• **Exercise brief**
Line by line, please look for the word "components" in the following records, then copy each line you find it in.
** Opening Stored data block **
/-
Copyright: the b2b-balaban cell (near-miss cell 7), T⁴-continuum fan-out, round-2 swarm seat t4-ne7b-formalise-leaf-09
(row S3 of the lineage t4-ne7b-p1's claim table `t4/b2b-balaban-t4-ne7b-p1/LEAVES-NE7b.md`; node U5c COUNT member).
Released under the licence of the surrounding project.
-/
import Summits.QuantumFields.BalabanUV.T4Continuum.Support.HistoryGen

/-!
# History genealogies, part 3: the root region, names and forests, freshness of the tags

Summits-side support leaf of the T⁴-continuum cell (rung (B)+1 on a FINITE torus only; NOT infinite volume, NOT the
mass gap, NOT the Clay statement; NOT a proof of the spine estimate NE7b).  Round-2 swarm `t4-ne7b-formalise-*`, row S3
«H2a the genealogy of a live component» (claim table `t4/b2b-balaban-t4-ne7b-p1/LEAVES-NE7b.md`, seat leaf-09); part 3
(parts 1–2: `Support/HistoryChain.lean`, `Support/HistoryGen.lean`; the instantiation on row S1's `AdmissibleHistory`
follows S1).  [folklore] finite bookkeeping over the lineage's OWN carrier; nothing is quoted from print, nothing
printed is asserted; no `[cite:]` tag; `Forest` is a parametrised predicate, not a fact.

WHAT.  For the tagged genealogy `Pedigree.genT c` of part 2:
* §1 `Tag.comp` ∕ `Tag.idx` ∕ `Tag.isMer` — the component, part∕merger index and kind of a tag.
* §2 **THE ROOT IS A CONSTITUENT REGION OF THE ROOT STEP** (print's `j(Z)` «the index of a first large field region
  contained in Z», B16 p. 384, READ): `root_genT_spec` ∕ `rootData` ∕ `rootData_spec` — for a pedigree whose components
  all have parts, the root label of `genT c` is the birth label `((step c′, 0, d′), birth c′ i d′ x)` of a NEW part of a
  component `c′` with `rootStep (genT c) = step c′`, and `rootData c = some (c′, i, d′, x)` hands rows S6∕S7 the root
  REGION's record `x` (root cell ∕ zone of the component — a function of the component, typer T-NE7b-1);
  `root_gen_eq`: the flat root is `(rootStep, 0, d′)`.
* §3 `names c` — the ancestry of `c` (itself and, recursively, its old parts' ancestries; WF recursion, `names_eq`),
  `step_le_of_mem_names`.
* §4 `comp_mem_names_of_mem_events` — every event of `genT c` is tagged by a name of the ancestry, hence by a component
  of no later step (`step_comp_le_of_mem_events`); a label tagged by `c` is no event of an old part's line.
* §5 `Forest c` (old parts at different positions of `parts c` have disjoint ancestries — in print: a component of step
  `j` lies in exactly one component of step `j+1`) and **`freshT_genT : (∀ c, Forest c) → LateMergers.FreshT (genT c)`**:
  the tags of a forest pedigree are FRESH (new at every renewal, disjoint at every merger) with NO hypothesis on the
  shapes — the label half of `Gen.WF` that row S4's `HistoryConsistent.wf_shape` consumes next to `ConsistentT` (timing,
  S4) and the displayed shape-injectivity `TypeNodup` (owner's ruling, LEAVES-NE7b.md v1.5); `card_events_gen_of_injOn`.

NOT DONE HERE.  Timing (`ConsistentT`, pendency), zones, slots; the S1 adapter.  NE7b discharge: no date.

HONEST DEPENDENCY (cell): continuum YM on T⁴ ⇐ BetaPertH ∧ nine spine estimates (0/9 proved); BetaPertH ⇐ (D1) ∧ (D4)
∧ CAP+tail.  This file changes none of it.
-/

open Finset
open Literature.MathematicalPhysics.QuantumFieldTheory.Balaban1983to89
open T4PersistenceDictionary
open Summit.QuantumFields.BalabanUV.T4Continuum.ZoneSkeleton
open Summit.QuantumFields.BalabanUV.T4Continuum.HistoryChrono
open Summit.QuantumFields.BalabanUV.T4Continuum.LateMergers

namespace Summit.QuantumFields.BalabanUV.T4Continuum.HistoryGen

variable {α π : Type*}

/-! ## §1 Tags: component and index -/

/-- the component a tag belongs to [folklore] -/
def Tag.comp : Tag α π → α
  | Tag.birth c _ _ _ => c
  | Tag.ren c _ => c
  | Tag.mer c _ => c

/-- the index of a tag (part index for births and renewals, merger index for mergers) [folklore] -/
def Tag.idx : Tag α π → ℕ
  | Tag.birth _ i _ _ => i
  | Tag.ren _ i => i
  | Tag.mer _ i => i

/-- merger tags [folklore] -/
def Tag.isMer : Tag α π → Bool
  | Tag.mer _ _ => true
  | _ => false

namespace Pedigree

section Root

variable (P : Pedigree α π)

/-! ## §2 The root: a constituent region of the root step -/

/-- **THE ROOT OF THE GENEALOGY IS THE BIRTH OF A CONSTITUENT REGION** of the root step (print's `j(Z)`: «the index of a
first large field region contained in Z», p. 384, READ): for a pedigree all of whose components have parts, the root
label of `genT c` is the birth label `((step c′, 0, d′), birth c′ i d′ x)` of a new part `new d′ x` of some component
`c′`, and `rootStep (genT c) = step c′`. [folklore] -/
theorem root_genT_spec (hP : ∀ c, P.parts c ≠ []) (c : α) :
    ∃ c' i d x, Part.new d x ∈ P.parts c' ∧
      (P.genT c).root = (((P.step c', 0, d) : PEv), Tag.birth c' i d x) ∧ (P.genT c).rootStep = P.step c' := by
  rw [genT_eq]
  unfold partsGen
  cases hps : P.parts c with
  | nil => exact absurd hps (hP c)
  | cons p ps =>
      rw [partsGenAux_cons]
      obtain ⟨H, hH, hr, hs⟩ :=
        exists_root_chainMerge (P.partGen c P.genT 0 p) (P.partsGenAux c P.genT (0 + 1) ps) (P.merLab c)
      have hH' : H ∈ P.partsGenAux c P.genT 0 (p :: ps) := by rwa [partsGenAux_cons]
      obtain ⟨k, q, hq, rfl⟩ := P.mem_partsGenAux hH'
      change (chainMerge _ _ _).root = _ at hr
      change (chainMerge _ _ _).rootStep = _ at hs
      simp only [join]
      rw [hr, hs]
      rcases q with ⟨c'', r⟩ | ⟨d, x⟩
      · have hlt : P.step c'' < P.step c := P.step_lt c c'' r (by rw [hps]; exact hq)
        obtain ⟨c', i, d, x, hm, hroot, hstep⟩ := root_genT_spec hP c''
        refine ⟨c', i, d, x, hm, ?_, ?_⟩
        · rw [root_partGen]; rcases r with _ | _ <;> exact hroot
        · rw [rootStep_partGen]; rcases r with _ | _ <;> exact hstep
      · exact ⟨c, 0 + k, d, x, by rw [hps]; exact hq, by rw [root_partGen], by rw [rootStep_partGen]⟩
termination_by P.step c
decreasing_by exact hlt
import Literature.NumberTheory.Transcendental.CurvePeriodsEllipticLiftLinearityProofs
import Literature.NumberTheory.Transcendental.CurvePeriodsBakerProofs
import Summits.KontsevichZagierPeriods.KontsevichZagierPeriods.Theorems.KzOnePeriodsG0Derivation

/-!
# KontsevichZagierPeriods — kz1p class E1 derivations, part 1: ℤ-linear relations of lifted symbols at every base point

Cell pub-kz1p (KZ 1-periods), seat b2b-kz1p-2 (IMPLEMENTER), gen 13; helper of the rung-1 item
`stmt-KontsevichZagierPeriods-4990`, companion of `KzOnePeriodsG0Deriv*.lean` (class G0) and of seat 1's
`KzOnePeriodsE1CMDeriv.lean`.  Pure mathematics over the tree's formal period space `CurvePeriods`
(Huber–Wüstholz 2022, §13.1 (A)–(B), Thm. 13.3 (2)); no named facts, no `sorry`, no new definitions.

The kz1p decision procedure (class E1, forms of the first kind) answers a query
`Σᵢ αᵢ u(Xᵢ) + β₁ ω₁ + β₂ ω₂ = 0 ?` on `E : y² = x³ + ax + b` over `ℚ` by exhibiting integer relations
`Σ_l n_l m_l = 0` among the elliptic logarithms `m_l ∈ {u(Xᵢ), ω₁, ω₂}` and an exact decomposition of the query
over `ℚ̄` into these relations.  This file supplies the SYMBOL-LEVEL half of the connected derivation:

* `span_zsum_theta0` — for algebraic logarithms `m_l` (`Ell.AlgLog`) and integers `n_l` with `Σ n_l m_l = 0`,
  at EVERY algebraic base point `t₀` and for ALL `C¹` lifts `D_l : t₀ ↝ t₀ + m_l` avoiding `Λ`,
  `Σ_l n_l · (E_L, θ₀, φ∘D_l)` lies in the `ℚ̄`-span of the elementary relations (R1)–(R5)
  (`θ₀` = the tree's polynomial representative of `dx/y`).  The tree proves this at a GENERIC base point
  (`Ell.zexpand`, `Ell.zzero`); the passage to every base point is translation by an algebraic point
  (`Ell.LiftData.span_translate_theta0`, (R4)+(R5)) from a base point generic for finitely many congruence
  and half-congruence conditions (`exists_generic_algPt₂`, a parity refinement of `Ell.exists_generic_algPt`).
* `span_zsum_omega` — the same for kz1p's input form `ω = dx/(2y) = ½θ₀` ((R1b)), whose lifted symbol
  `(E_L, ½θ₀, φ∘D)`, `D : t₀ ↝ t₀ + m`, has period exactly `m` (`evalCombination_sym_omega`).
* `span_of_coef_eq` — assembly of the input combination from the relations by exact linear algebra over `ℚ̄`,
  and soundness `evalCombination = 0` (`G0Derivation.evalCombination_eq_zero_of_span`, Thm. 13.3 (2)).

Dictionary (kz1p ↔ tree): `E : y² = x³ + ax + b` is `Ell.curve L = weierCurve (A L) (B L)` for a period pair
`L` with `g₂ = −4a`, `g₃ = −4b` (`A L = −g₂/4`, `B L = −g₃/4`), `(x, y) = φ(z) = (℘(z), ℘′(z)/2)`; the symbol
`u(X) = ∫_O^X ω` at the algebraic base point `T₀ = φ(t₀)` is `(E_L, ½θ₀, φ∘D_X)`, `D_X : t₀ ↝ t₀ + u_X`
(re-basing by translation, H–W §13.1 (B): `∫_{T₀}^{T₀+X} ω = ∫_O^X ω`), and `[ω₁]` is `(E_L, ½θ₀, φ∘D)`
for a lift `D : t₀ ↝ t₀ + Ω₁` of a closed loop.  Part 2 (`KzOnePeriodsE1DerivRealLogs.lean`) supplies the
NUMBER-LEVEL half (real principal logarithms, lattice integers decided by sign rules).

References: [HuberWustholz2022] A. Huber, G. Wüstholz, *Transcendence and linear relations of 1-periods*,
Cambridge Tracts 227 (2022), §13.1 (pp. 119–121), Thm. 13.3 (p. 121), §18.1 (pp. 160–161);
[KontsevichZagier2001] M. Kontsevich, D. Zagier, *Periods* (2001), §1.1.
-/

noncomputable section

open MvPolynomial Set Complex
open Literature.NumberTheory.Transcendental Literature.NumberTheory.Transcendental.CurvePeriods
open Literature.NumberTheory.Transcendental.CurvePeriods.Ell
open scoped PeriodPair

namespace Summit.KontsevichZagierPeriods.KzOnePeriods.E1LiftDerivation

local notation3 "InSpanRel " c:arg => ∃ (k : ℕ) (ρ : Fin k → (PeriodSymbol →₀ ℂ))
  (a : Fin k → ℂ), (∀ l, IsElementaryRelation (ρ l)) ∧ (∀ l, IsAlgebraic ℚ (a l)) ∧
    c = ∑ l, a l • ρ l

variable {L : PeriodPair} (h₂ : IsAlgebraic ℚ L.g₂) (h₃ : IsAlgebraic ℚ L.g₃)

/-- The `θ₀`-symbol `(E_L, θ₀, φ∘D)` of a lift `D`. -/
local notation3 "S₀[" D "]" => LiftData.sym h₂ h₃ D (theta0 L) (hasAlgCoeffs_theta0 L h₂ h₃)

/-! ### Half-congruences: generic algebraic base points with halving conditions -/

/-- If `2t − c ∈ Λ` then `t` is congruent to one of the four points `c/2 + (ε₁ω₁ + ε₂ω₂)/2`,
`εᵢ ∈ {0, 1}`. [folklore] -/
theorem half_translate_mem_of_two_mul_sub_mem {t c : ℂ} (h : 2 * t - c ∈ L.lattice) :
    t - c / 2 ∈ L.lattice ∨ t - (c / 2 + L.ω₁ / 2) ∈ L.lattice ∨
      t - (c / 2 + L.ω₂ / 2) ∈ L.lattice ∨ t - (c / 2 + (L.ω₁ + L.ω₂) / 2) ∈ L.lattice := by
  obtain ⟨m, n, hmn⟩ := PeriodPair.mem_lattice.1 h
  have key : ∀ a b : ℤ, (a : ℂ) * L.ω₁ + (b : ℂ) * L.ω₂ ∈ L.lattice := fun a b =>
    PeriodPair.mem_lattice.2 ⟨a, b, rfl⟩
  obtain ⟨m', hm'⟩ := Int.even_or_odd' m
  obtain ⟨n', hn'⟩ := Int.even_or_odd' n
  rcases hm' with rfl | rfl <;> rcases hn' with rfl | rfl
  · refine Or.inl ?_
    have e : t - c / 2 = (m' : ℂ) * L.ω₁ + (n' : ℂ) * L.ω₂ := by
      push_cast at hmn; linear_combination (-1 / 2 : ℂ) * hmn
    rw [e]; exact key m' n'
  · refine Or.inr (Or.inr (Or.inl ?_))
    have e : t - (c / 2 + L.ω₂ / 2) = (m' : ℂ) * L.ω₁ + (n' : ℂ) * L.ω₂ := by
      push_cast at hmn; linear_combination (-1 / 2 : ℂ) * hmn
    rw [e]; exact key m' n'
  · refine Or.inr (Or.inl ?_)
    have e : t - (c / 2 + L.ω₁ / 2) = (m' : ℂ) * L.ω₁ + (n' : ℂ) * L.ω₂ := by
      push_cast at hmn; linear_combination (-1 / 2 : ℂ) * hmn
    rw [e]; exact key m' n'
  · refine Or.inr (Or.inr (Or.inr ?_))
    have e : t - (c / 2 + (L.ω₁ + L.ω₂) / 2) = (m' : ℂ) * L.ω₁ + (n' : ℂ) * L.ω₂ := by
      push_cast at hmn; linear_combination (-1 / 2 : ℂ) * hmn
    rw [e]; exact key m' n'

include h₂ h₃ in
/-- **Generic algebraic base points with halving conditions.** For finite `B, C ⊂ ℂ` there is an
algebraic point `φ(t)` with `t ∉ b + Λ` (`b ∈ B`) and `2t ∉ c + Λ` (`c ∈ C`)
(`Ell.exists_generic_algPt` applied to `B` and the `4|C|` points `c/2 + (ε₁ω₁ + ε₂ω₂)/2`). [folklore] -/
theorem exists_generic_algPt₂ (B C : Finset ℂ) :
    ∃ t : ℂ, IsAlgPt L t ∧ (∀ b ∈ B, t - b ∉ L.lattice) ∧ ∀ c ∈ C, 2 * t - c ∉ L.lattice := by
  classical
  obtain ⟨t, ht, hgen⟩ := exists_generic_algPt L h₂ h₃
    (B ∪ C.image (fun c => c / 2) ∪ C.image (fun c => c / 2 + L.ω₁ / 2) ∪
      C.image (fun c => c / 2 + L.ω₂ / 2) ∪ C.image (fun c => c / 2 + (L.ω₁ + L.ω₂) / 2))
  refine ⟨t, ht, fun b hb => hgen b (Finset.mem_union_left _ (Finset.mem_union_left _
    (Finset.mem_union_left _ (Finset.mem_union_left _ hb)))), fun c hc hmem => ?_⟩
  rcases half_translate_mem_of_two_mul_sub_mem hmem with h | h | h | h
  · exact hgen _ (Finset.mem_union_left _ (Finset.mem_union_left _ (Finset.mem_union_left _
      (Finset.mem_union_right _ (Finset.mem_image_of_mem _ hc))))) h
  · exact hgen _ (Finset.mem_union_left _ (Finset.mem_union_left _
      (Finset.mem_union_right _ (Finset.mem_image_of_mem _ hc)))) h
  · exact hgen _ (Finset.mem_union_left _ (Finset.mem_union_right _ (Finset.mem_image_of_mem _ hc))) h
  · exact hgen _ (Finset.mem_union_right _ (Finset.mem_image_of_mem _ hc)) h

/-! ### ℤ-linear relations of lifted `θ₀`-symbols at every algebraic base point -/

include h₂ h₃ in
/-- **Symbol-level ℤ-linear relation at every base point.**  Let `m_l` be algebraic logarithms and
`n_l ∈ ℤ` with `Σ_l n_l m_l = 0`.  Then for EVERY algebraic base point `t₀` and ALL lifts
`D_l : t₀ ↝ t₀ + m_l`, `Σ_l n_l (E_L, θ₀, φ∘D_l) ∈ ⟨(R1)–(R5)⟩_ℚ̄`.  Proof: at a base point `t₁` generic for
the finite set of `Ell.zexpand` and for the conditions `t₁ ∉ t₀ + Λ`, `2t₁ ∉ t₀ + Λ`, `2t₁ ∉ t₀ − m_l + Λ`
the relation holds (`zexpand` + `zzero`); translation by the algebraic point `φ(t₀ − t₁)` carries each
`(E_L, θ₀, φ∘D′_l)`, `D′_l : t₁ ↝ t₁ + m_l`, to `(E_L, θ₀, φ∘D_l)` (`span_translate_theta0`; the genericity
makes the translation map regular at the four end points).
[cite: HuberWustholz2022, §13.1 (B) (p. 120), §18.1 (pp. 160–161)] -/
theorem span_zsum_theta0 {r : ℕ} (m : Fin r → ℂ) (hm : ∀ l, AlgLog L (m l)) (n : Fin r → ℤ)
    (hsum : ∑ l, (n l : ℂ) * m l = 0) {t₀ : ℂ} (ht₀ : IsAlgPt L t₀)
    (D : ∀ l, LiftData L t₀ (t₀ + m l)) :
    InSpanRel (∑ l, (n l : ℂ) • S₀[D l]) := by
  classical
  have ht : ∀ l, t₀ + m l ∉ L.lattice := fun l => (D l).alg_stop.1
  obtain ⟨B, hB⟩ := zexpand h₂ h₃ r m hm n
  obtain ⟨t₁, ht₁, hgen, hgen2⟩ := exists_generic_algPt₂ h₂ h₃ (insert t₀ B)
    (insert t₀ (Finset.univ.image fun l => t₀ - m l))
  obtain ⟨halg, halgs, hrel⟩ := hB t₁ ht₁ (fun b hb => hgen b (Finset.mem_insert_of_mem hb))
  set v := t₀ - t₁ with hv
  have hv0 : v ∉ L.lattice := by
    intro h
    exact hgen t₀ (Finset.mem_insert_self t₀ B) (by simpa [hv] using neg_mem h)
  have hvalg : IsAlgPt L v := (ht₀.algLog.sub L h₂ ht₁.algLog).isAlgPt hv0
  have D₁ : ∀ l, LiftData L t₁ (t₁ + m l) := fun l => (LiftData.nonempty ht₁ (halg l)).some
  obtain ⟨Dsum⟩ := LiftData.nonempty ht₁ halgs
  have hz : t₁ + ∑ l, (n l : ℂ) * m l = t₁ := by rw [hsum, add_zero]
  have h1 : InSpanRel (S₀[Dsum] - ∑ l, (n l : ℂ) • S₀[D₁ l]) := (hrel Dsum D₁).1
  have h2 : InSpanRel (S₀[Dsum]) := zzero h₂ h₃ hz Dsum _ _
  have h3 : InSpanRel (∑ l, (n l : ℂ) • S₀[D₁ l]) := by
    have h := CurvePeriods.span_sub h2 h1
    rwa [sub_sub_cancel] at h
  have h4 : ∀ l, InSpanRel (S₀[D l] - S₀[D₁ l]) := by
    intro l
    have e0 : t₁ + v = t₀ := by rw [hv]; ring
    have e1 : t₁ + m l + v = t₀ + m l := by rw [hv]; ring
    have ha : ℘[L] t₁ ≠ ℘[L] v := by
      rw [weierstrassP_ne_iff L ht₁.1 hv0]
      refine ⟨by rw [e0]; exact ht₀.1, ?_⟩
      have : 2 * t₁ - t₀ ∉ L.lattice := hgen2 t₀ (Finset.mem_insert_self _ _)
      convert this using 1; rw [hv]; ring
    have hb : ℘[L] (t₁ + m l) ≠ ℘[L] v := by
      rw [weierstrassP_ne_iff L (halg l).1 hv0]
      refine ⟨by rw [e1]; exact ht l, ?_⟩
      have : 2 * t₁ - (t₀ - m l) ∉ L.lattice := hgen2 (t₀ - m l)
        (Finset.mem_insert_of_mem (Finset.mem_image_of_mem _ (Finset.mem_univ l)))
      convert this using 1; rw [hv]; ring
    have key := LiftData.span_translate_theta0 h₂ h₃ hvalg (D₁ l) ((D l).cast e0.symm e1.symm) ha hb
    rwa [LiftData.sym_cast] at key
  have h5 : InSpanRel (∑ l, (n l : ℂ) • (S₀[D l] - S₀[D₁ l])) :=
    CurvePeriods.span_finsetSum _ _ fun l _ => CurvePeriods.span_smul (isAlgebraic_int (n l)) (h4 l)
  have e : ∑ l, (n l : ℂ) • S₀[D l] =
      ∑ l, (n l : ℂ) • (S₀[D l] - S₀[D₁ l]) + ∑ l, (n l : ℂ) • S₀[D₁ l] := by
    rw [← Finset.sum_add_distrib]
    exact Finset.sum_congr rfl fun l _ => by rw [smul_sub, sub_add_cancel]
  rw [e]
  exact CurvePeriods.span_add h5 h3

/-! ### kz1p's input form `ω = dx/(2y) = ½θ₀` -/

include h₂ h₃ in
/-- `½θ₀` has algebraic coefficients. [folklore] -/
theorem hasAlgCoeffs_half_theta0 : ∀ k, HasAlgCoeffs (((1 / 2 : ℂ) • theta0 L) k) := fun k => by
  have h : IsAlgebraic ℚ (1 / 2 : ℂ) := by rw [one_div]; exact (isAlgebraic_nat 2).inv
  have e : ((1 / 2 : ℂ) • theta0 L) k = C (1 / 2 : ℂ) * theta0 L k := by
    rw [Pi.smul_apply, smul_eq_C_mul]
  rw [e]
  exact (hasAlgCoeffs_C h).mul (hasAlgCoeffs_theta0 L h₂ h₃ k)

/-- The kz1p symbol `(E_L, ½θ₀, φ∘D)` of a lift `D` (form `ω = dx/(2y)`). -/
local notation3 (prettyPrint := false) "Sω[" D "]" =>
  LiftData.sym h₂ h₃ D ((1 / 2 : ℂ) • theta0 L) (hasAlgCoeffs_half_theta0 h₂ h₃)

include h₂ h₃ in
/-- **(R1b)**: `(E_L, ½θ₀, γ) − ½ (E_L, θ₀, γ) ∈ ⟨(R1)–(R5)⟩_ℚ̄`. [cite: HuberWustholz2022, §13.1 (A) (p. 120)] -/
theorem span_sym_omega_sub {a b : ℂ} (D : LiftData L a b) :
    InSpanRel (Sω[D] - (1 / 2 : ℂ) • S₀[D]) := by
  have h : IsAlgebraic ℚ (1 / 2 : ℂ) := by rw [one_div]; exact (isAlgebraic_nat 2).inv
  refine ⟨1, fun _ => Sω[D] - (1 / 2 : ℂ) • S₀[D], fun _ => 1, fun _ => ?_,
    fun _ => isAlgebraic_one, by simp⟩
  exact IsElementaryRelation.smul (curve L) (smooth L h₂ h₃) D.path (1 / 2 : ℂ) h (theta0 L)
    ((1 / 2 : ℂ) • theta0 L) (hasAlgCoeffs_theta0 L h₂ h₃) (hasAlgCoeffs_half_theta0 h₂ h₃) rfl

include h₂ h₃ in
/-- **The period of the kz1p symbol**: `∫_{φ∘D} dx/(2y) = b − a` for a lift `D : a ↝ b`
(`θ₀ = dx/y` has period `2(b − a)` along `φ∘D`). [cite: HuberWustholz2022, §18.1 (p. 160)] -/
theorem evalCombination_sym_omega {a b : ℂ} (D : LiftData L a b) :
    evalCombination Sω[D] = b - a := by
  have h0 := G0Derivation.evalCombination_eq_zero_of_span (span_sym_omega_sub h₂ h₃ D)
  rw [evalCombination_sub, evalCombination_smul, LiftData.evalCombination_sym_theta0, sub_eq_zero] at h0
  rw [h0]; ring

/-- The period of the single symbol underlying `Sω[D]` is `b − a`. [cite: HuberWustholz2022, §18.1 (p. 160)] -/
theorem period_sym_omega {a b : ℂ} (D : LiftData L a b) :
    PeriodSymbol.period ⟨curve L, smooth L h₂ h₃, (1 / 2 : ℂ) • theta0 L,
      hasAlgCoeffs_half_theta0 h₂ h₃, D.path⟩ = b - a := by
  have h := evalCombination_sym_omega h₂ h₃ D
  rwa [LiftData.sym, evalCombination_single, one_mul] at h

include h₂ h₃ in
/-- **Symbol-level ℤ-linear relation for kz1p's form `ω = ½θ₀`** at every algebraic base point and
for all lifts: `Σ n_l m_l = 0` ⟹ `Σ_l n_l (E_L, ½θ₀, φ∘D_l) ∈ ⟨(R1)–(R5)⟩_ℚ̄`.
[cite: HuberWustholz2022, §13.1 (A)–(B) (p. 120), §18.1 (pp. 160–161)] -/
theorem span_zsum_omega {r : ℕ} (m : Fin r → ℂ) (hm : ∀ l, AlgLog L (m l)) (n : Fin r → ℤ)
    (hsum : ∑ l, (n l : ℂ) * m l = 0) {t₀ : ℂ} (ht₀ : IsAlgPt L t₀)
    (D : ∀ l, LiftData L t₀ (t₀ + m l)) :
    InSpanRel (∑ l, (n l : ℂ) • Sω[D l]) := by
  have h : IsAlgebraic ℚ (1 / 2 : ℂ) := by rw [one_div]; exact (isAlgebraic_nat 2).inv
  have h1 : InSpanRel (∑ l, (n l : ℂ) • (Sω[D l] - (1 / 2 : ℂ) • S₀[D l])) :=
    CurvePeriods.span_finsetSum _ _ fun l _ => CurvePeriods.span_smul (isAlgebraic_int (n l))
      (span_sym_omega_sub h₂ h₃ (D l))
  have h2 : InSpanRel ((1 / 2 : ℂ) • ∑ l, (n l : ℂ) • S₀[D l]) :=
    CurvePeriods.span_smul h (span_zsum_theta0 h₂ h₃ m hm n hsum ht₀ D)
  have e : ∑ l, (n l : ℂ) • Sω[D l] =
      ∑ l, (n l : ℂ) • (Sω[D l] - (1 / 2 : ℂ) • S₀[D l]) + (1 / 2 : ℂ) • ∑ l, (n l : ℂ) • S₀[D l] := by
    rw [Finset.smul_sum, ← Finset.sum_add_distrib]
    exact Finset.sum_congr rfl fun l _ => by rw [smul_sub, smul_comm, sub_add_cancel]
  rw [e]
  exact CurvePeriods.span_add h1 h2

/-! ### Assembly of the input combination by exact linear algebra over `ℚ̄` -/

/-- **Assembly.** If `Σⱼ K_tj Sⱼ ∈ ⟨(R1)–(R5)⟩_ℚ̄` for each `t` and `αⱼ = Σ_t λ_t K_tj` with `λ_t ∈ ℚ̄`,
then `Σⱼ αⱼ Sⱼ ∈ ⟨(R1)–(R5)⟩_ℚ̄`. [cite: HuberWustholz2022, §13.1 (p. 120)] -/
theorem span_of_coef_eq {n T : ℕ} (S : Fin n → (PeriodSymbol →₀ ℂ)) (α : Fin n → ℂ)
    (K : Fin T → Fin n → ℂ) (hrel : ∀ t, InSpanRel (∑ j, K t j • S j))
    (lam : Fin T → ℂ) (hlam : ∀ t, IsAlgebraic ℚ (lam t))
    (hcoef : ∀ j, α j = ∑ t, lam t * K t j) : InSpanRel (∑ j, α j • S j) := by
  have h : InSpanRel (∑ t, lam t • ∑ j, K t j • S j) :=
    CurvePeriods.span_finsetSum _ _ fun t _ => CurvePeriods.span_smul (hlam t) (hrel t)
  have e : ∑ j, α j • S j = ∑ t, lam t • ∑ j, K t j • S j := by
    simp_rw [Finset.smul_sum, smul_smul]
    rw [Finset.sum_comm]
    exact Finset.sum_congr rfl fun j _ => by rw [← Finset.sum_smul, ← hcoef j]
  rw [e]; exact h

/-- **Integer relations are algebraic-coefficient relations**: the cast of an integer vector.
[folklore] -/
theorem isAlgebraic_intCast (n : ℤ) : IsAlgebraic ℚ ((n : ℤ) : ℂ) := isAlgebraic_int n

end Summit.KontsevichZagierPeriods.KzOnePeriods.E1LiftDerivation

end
** Closing Stored data block **
• **Solution**
  contained in Z», B16 p. 384, READ): `root_genT_spec` ∕ `rootData` ∕ `rootData_spec` — for a pedigree whose components
first large field region contained in Z», p. 384, READ): for a pedigree all of whose components have parts, the root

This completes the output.